### TASK INSTRUCTIONS:
Looking through the records that follow, determine how many lines contain "htorS" and reply with that number alone.

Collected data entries
******

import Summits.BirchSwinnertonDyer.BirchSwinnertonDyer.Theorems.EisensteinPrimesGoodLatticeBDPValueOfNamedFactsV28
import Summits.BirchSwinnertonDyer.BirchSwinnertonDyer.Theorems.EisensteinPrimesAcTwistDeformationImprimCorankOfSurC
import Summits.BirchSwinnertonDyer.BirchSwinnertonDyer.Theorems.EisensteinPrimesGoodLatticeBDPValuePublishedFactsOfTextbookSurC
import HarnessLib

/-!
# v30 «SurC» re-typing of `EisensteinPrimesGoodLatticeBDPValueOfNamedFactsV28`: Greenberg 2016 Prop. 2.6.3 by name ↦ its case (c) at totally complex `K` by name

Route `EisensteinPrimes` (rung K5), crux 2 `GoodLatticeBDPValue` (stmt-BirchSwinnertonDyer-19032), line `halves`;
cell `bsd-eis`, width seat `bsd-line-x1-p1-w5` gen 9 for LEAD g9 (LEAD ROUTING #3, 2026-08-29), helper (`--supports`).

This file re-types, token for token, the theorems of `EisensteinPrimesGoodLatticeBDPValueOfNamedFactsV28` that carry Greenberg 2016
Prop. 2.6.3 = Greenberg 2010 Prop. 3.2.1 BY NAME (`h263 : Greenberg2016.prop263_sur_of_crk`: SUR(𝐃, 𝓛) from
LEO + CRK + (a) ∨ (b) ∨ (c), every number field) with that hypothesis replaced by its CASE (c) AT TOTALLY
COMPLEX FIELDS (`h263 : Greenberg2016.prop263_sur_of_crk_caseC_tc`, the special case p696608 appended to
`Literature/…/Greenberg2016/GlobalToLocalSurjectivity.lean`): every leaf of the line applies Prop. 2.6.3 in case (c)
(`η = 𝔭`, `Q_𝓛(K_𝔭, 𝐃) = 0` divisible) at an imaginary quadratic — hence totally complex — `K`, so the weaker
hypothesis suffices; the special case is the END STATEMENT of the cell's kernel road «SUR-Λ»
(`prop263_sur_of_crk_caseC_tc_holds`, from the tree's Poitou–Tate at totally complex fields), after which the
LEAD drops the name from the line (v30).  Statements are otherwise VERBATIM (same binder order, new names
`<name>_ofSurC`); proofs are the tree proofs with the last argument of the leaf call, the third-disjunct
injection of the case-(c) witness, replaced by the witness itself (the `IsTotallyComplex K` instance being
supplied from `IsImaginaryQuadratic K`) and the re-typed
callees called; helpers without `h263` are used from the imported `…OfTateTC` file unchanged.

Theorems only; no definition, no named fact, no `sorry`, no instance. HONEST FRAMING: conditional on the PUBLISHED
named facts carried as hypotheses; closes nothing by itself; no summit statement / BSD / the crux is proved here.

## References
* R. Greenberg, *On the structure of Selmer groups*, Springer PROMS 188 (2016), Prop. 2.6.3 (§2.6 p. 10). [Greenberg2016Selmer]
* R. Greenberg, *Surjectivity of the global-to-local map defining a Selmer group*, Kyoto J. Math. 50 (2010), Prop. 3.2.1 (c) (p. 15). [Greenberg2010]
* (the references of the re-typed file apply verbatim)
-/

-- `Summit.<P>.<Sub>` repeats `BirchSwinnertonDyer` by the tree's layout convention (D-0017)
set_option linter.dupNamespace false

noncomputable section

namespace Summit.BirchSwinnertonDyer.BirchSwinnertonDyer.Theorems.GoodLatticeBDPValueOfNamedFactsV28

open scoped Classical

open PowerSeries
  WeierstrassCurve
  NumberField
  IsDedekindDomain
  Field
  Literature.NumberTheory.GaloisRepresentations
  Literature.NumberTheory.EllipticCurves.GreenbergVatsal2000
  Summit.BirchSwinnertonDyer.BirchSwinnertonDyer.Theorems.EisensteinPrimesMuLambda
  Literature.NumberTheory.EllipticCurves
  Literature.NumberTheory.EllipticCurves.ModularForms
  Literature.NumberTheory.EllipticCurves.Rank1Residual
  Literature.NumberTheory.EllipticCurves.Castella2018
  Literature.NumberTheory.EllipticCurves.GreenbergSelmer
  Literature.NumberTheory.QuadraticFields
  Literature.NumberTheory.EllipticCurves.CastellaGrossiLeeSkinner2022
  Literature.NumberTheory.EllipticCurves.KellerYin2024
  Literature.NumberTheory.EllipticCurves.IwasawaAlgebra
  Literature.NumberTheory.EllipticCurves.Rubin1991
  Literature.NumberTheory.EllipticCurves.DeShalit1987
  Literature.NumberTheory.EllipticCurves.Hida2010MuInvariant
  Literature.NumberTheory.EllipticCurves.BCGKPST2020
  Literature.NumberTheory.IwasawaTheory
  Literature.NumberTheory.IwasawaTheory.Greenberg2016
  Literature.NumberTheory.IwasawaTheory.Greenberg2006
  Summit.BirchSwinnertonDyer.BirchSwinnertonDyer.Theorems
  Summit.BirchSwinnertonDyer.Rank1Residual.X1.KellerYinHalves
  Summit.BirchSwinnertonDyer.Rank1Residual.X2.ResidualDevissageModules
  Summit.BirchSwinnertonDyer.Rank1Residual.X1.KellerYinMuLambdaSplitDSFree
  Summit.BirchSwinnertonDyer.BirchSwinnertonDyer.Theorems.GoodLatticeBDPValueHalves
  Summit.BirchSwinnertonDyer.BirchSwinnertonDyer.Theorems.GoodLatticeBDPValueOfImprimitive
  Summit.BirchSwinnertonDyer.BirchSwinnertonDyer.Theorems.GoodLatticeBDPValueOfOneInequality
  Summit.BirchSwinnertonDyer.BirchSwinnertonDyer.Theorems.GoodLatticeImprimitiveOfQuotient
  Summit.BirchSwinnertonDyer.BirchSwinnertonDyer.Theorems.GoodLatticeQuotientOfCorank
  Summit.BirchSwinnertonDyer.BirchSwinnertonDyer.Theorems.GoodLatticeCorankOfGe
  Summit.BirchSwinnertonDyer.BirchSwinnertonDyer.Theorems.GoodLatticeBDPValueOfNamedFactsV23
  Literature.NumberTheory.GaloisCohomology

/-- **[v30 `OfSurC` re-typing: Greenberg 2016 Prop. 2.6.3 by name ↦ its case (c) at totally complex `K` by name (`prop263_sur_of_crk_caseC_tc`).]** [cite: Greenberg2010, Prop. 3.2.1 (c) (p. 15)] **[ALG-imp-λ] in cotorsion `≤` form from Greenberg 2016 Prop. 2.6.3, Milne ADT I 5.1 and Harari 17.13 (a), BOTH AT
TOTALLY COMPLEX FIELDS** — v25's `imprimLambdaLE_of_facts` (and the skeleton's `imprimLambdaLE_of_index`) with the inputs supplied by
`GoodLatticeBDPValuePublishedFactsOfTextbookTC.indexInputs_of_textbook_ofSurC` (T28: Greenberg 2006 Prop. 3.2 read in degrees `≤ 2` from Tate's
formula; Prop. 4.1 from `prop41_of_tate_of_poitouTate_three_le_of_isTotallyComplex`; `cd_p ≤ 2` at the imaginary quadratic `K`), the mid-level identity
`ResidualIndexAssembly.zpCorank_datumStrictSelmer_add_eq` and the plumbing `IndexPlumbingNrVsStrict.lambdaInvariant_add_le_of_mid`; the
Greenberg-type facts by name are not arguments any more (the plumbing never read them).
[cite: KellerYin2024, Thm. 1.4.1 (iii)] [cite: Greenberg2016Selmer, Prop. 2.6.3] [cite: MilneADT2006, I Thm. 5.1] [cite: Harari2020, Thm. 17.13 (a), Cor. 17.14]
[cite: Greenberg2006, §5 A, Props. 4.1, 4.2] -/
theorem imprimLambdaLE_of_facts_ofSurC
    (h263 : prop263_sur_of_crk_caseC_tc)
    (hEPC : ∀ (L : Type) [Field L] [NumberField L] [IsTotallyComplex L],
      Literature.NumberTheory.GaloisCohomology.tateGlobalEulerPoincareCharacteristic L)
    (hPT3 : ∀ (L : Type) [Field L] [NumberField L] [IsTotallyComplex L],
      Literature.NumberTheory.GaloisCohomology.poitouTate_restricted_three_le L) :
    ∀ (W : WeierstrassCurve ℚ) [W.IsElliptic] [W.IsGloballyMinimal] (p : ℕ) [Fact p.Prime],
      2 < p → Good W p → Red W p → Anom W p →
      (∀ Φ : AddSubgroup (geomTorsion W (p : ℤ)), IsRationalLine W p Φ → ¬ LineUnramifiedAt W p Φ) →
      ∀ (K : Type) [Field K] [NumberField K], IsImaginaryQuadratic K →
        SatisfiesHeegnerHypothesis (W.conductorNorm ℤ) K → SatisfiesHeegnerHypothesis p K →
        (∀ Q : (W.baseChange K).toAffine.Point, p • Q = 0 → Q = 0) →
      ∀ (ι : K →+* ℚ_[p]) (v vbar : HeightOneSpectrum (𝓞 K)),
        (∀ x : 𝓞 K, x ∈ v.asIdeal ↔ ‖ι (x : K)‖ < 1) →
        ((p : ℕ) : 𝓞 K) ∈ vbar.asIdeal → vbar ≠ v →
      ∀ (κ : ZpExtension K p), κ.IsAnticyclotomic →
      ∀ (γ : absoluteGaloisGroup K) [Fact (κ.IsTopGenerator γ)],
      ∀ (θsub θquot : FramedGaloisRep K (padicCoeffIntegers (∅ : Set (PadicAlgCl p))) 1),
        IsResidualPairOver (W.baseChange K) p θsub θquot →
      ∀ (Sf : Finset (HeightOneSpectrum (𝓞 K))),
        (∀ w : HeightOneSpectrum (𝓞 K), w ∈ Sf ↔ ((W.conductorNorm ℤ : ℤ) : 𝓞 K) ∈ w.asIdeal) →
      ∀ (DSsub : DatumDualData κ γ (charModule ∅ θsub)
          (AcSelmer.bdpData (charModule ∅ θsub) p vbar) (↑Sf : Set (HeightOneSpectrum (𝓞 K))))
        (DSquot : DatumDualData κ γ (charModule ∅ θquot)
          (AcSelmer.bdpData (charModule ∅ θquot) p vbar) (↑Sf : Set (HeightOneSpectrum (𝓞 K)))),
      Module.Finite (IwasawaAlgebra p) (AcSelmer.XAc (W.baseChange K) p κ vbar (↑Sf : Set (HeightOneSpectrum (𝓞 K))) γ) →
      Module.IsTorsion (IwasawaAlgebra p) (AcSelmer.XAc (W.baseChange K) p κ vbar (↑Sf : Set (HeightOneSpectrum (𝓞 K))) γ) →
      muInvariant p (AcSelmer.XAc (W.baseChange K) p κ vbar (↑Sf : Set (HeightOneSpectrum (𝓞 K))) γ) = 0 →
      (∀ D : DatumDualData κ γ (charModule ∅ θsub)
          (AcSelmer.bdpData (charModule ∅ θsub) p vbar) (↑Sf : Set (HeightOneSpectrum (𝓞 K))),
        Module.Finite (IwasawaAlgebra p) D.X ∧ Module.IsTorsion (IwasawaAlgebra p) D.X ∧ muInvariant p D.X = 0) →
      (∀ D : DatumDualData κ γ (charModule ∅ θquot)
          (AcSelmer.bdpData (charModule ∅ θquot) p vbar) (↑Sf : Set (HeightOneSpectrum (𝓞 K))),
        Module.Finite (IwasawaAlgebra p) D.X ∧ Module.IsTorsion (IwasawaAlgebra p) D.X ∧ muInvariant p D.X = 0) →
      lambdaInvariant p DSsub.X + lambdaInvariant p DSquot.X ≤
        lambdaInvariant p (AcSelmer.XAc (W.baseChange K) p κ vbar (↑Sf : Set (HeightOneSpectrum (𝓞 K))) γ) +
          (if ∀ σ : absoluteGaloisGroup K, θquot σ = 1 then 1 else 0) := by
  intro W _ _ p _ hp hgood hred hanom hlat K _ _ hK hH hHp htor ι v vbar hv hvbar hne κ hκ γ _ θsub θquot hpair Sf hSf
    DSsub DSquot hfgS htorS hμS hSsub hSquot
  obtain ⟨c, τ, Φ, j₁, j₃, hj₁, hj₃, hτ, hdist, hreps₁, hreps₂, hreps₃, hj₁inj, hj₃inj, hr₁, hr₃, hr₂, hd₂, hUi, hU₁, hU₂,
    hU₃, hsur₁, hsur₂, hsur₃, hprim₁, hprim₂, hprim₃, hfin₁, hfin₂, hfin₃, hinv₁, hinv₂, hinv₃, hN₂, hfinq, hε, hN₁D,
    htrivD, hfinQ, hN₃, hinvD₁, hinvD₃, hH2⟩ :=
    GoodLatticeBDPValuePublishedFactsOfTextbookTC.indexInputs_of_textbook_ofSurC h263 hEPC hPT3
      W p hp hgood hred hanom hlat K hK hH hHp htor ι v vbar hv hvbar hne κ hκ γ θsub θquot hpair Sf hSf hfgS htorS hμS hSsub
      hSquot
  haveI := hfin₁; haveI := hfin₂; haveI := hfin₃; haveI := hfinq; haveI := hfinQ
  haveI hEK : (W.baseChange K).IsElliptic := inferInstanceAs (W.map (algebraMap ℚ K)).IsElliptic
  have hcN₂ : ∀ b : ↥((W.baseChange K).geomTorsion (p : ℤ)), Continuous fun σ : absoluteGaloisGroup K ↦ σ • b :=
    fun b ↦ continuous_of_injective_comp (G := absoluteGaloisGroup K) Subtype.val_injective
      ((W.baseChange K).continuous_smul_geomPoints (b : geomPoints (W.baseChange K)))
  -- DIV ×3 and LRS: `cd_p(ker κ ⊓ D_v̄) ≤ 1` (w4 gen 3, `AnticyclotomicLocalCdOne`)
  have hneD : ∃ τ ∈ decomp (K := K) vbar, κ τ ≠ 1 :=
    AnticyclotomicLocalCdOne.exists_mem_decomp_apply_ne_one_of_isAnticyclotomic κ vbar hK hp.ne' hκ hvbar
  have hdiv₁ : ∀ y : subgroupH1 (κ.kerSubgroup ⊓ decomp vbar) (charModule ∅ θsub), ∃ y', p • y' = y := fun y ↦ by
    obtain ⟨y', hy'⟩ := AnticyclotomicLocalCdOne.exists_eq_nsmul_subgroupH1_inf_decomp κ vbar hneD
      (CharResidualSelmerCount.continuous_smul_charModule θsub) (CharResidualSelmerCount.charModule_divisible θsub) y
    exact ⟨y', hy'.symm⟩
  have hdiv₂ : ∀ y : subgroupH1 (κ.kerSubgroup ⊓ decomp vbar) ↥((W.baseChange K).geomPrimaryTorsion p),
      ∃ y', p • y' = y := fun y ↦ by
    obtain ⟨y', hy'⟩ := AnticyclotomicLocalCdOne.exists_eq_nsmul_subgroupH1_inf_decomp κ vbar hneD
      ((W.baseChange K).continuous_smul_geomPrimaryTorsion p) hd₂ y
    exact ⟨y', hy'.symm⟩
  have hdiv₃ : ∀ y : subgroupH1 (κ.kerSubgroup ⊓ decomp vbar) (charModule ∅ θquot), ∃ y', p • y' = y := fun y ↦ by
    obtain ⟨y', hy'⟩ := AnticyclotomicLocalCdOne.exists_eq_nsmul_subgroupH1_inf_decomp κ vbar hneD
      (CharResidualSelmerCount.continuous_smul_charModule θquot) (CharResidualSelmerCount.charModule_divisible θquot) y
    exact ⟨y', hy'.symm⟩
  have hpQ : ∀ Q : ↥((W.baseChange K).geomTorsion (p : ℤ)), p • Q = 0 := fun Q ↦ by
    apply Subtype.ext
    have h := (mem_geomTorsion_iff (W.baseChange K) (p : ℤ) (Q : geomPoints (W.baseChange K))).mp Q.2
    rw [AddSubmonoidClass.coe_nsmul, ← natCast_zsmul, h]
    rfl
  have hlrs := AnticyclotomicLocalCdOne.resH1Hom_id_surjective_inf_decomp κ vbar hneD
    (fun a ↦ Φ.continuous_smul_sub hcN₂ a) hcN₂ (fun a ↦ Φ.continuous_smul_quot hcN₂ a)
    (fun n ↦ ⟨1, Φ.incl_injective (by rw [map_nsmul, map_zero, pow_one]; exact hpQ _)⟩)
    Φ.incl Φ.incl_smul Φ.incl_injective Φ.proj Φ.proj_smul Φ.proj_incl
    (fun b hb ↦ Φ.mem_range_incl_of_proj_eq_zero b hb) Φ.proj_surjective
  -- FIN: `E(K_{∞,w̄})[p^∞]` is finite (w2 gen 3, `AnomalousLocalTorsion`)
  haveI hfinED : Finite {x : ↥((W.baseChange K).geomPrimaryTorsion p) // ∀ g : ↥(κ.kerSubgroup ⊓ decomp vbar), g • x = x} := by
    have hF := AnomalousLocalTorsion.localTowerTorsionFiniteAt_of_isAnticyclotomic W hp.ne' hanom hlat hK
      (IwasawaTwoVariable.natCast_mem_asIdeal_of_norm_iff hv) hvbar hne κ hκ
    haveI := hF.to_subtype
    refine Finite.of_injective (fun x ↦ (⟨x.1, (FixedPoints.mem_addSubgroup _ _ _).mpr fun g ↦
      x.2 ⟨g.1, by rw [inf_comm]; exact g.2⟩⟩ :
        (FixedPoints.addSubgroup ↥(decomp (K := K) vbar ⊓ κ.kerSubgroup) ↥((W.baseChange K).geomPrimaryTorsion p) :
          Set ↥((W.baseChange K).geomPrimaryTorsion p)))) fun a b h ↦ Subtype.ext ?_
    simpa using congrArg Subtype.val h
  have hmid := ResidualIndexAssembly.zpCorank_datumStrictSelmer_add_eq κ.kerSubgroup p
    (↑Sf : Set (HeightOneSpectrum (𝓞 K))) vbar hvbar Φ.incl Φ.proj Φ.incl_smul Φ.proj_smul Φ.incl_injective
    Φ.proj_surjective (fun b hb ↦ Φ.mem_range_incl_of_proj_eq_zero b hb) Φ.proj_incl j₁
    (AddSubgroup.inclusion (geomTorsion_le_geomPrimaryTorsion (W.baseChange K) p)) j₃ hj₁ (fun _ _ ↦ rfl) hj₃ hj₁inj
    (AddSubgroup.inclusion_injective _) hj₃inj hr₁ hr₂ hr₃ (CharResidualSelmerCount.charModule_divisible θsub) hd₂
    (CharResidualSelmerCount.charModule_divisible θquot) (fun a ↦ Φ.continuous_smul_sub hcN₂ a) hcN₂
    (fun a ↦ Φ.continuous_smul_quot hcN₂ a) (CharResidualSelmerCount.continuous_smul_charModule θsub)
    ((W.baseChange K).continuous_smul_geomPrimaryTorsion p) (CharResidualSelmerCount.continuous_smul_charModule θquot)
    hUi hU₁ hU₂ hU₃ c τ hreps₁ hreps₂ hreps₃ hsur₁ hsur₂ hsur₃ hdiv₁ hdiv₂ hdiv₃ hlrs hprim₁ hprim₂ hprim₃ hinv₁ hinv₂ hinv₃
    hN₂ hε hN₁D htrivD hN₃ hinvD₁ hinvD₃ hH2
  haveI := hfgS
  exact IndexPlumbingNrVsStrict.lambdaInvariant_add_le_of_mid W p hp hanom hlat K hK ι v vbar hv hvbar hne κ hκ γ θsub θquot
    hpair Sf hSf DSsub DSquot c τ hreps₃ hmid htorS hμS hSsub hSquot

******

### PROBLEM SOLUTION:
3